Expédition? Kirsty Duncan s'intéresse à un cimetière de l'archipel norvégien du Spitzberg, dans l'océan glacial arctique. Au pied d'une colline, à proximité d'une mine de houille gisent les tombes de sept mineurs norvégiens. Agés de 18 à 29 ans, ils étaient pêcheurs ou paysans. En ce mois d'octobre 1918, ils avaient décidé d'aller gagner un peu d'argent dans les mines, le temps d'un hiver. Tous ont contracté le virus sur le bateau qui les menait à Longyearbyen, la capitale de l'archipel. Tous sont morts peu après leur arrivée. Quatre-vingts ans plus tard, leurs corps seraient intacts. Un radar a montré qu'ils reposaient à 2 mètres de profondeur dans le permafrost, la terre gelée en permanence.
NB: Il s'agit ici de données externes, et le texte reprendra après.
import Literature.ComputerArithmetic.Russinoff2022.SRTDivision

/-!
# Russinoff, *Formal Verification of Floating-Point Hardware Design* (2nd ed., 2022), Chapter 10
# "SRT Division and Square Root", §10.4 "SRT Square Root" (displays (10.15)–(10.25),
# Lemmas 10.9–10.14)

David M. Russinoff, *Formal Verification of Floating-Point Hardware Design — A Mathematical
Approach*, 2nd ed., Springer (2022), doi:10.1007/978-3-030-87181-9 [cite: Russinoff2022], Part III
"Implementation of Elementary Operations", Chapter 10, §10.4 (the held copy's text chunks
p0177 l.29 – p0181 l.33 of `book:russinoff2022-formal-verification-floating-point-hardware-design`;
no running heads survive in these chunks, so no printed page numbers are asserted). It rests on the
§10.1 file `SRTDivision` only for the redundancy factor `SRT.rho a r = a/(r−1)` (display (10.5)).
Typed from the engines group's idle Lean lane (HONEST FRAMING: shared numerical engines serving
client cells; rigour lives in the verifiers; every published number belongs to a client cell's
ledger, not to the engines group) as Literature CONTEXT; it formalises the printed statements and
makes NO claim about any hardware design, RTL, the ACL2/RAC tool flow, the Arm square-root units
the chapter mentions, or any engine's code.

## The text being formalised («…» = verbatim prose of the held copy; formulas transliterated)

§10.4: «Let r be a fixed power of 2. Given a positive rational number x in the range» `1/4 ≤ x < 1`,
«our objective is to construct a sequence of root digits» `q_j ∈ ℤ` «and a corresponding sequence
of partial roots» `Q_j = 1 + Σ_{i=1}^{j} r^(−i) q_i` (10.15), «which converge to» `√x ∈ [1/2, 1)`.
«Note that for all» `j ∈ ℕ`, `r^j Q_j ∈ ℤ`. The digits range over `{−a, …, a}` with
`ρ = a/(r−1)` satisfying (10.5). Partial remainders `R_j = r^j (x − Q_j²)` (10.16).
* **Lemma 10.9** `R_0 = x − 1`, and for `j ≥ 0`,
  `R_{j+1} = r R_j − q_{j+1}(2 Q_j + r^(−(j+1)) q_{j+1})`.
* Bounds `B̲(j) = −2ρ Q_j + ρ² r^(−j)`, `B̄(j) = 2ρ Q_j + ρ² r^(−j)`; the invariant
  `B̲(j) ≤ R_j ≤ B̄(j)` (10.17).
* **Lemma 10.10** For `j ≥ 0`, `(Q_j − ρ r^(−j))² ≤ x ≤ (Q_j + ρ r^(−j))² ⇔ B̲(j) ≤ R_j ≤ B̄(j)`.
* **Lemma 10.11** `B̲(0) ≤ R_0 ≤ B̄(0)`.
* Selection intervals `U_k(j) = 2(k+ρ)Q_j + (k+ρ)² r^(−(j+1))` (10.18),
  `L_k(j) = 2(k−ρ)Q_j + (k−ρ)² r^(−(j+1))` (10.19).
* **Lemma 10.12** Let `j ≥ 0` and `−a ≤ k ≤ a`. If `L_k(j) ≤ r R_j ≤ U_k(j)` and `q_{j+1} = k`,
  then `B̲(j+1) ≤ R_{j+1} ≤ B̄(j+1)`.
* **Lemma 10.13** For `j ≥ 0`, `U_a(j) = r B̄(j)` and `L_{−a}(j) = r B̲(j)`.
* **Lemma 10.14** Let `j, t ∈ ℕ`, `A_j ∈ ℚ`, `m_{−a}(j) = −∞`, and for `−a < k ≤ a` let `m_k(j)`
  satisfy `A_j < m_k(j) ⇒ r R_j < m_k(j)` (10.20) and `A_j ≥ m_k(j) ⇒ r R_j > m_k(j) − 2^(−t)`
  (10.21).
  Let `q = q_{j+1}` be the greatest `k ∈ {−a, …, a}` with `m_k(j) ≤ A_j`, and assume
  `q ≠ a ⇒ m_{q+1}(j) ≤ U_q(j)` (10.22) and `q ≠ −a ⇒ L_q(j) + 2^(−t) ≤ m_q(j)` (10.23).
  If `B̲(j) ≤ R_j ≤ B̄(j)`, then `B̲(j+1) ≤ R_{j+1} ≤ B̄(j+1)`.
* The closing remark: (10.21) «is a consequence of (10.25)» `|A_j − r R_j| < 2^(−t)`, «and when»
  `2^t A_j` «and» `2^t m_k(j)` «are integers, so is (10.20)».

## Our reading (what the Lean statements say, and what they do not)

* Everything is stated over `ℝ` (the book works with rationals); the radix is any natural `r`
  with exactly the hypothesis each proof uses (`0 < r` for 10.9/10.10/10.12/10.14, `2 ≤ r` for
  10.13; the book fixes `r = 2^k`). Negative powers `r^(−j)` are written `((r : ℝ) ^ j)⁻¹`.
* Digits are a function `q : ℕ → ℤ` (`q (i+1)` is the book's `q_{i+1}`); `ρ` is a real
  parameter in 10.10–10.12 and 10.14 (those proofs never use `ρ = a/(r−1)`), and is
  `SRT.rho a r` in 10.13, whose proof rests on `a + ρ = rρ` («As noted in the proof of Lemma 10.5»).
* Lemma 10.11 is stated under (10.5) `1/2 < ρ ≤ 1` and `1/4 ≤ x < 1`, as printed (its proof uses
  only `1/2 ≤ ρ ≤ 3/2`).
* Lemma 10.14: «Assume that q is the greatest» `k ∈ {−a, …, a}` «such that» `m_k(j) ≤ A_j`,
  with `m_{−a}(j) = −∞`, is typed, as in our §10.1 file, by the two one-sided conditions its
  printed proof uses — `−a < q → m_q(j) ≤ A_j` and `q < a → A_j < m_{q+1}(j)` — together with
  `−a ≤ q ≤ a`; the comparison constants are a function `m : ℤ → ℝ` (values at `k ≤ −a` or
  `k > a` unused).
* IS NOT formalised: the convergence heuristic motivating (10.17) (the limit `√x = lim Q_j`),
  the covering inclusion display after Lemma 10.12 (only its ingredient Lemma 10.13 is), §10.5
  (radix-4 square root, Fig. 10.4, Lemmas 10.15 ff.), §10.3, Chapters 18–21, and any RTL / Arm /
  ACL2 / engine claim.
-/

open Finset

namespace Literature.ComputerArithmetic.Russinoff2022

namespace SRTSqrt

open SRT (rho)

variable {x : ℝ} {r : ℕ} {q : ℕ → ℤ}

/-! ## §10.4 — partial roots (10.15), partial remainders (10.16), Lemma 10.9 -/

/-- Display (10.15): the partial root `Q_j = 1 + Σ_{i=1}^{j} r^(−i) q_i` (here the sum over
`i < j` of `r^(−(i+1)) q_{i+1}`). [cite: Russinoff2022, §10.4 display (10.15)] -/
noncomputable def partialRoot (r : ℕ) (q : ℕ → ℤ) (j : ℕ) : ℝ :=
  1 + ∑ i ∈ Finset.range j, ((r : ℝ) ^ (i + 1))⁻¹ * q (i + 1)

/-- Display (10.16): the partial remainder `R_j = r^j (x − Q_j²)`.
[cite: Russinoff2022, §10.4 display (10.16)] -/
noncomputable def rootRemainder (r : ℕ) (x : ℝ) (q : ℕ → ℤ) (j : ℕ) : ℝ :=
  (r : ℝ) ^ j * (x - partialRoot r q j ^ 2)

/-- `Q_0 = 1` (empty sum). [cite: Russinoff2022, §10.4 display (10.15)] -/
theorem partialRoot_zero (r : ℕ) (q : ℕ → ℤ) : partialRoot r q 0 = 1 := by
  simp [partialRoot]

/-- `Q_{j+1} = Q_j + r^(−(j+1)) q_{j+1}` (the step used in the proof of Lemma 10.9).
[cite: Russinoff2022, §10.4 proof of Lemma 10.9] -/
theorem partialRoot_succ (r : ℕ) (q : ℕ → ℤ) (j : ℕ) :
    partialRoot r q (j + 1) = partialRoot r q j + ((r : ℝ) ^ (j + 1))⁻¹ * q (j + 1) := by
  rw [partialRoot, Finset.sum_range_succ, partialRoot]; ring

/-- «Note that for all» `j ∈ ℕ`, `r^j Q_j ∈ ℤ` (for a radix `r > 0`).
[cite: Russinoff2022, §10.4 (remark after display (10.15))] -/
theorem exists_int_pow_mul_partialRoot (hr : 0 < r) (q : ℕ → ℤ) (j : ℕ) :
    ∃ n : ℤ, (r : ℝ) ^ j * partialRoot r q j = n := by
  induction j with
  | zero => exact ⟨1, by simp [partialRoot_zero]⟩
  | succ j ih =>
    obtain ⟨n, hn⟩ := ih
    refine ⟨r * n + q (j + 1), ?_⟩
    have hr0 : (r : ℝ) ^ (j + 1) ≠ 0 := by positivity
    rw [partialRoot_succ, mul_add, ← mul_assoc, mul_inv_cancel₀ hr0, one_mul, pow_succ,
      mul_right_comm, hn]
    push_cast; ring

/-- Lemma 10.9, first part: `R_0 = x − 1`. [cite: Russinoff2022, Lemma 10.9 (§10.4)] -/
theorem rootRemainder_zero (r : ℕ) (x : ℝ) (q : ℕ → ℤ) : rootRemainder r x q 0 = x - 1 := by
  simp [rootRemainder, partialRoot_zero]

/-- Lemma 10.9, second part: for `j ≥ 0` (radix `r > 0`),
`R_{j+1} = r R_j − q_{j+1} (2 Q_j + r^(−(j+1)) q_{j+1})`.
[cite: Russinoff2022, Lemma 10.9 (§10.4)] -/
theorem rootRemainder_succ (hr : 0 < r) (x : ℝ) (q : ℕ → ℤ) (j : ℕ) :
    rootRemainder r x q (j + 1) = r * rootRemainder r x q j
      - q (j + 1) * (2 * partialRoot r q j + ((r : ℝ) ^ (j + 1))⁻¹ * q (j + 1)) := by
  have hc : (r : ℝ) ^ (j + 1) * ((r : ℝ) ^ (j + 1))⁻¹ = 1 := mul_inv_cancel₀ (by positivity)
  rw [rootRemainder, rootRemainder, partialRoot_succ]
  set Q := partialRoot r q j
  set c := ((r : ℝ) ^ (j + 1))⁻¹
  have : (r : ℝ) ^ (j + 1) * (x - (Q + c * q (j + 1)) ^ 2)
      = r * ((r : ℝ) ^ j * (x - Q ^ 2))
        - ((r : ℝ) ^ (j + 1) * c) * (q (j + 1) * (2 * Q + c * q (j + 1))) := by ring
  rw [this, hc, one_mul]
La scientifique canadienne s'est approchée des autorités norvégiennes, qui ont elles-mêmes contacté les familles des disparus. Après avoir obtenu l'assurance que les corps ne seraient ni extraits de leur tombe, ni mutilés, et que le cimetière serait préservé, six des sept familles ont donné leur accord. L'Eglise norvégienne, qui participe aujourd'hui aux fouilles, a également donné sa bénédiction au projet.

L'équipe a ainsi pu commencer ses travaux mercredi dernier, le 19 août. Outre Kirsty Duncan, elle comprend des microbiologistes, virologistes, biologistes moléculaires et géologues de nationalité norvégienne, britannique et américaine. L'équipe est complétée par les cinq croque-morts anglais de The Necropolis Company, leader mondial de l'exhumation de cadavres. Necropolis est connu pour avoir exhumé, dans un cimetière londonien, le corps du chef sioux Long Wolf avant de le rapatrier aux Etats-Unis.

Samedi et dimanche, les marteaux piqueurs électriques ont atteint les premiers cadavres congelés des mineurs. Les scientifiques sont en train de prélever par biopsie des fragments de tissus pulmonaires. Du sang congelé sera extrait des cœurs pour vérifier si les malades avaient développé des anticorps lors des phases sévères de la maladie. De même, des biopsies intestinales pourraient conduire à la découverte de bactéries, possibles indices de complications infectieuses. Les échantillons seront immédiatement expédiés dans des laboratoires en Norvège, au Canada, en Grande-Bretagne et aux Etats-Unis, dans le centre de recherche médicale de l'armée américaine, à Fort Detrick. Les résultas des analyses ne sont pas attendus avant plusieurs mois, voire une année.

Sur place, l'équipe doute de tomber sur un virus encore actif. Toutefois, même minime, le risque existe, d'où les extraordinaires précautions des scientifiques pour éviter une contamination. On ne s'approche pas impunément d'un micro-organisme d'aussi sinistre réputation.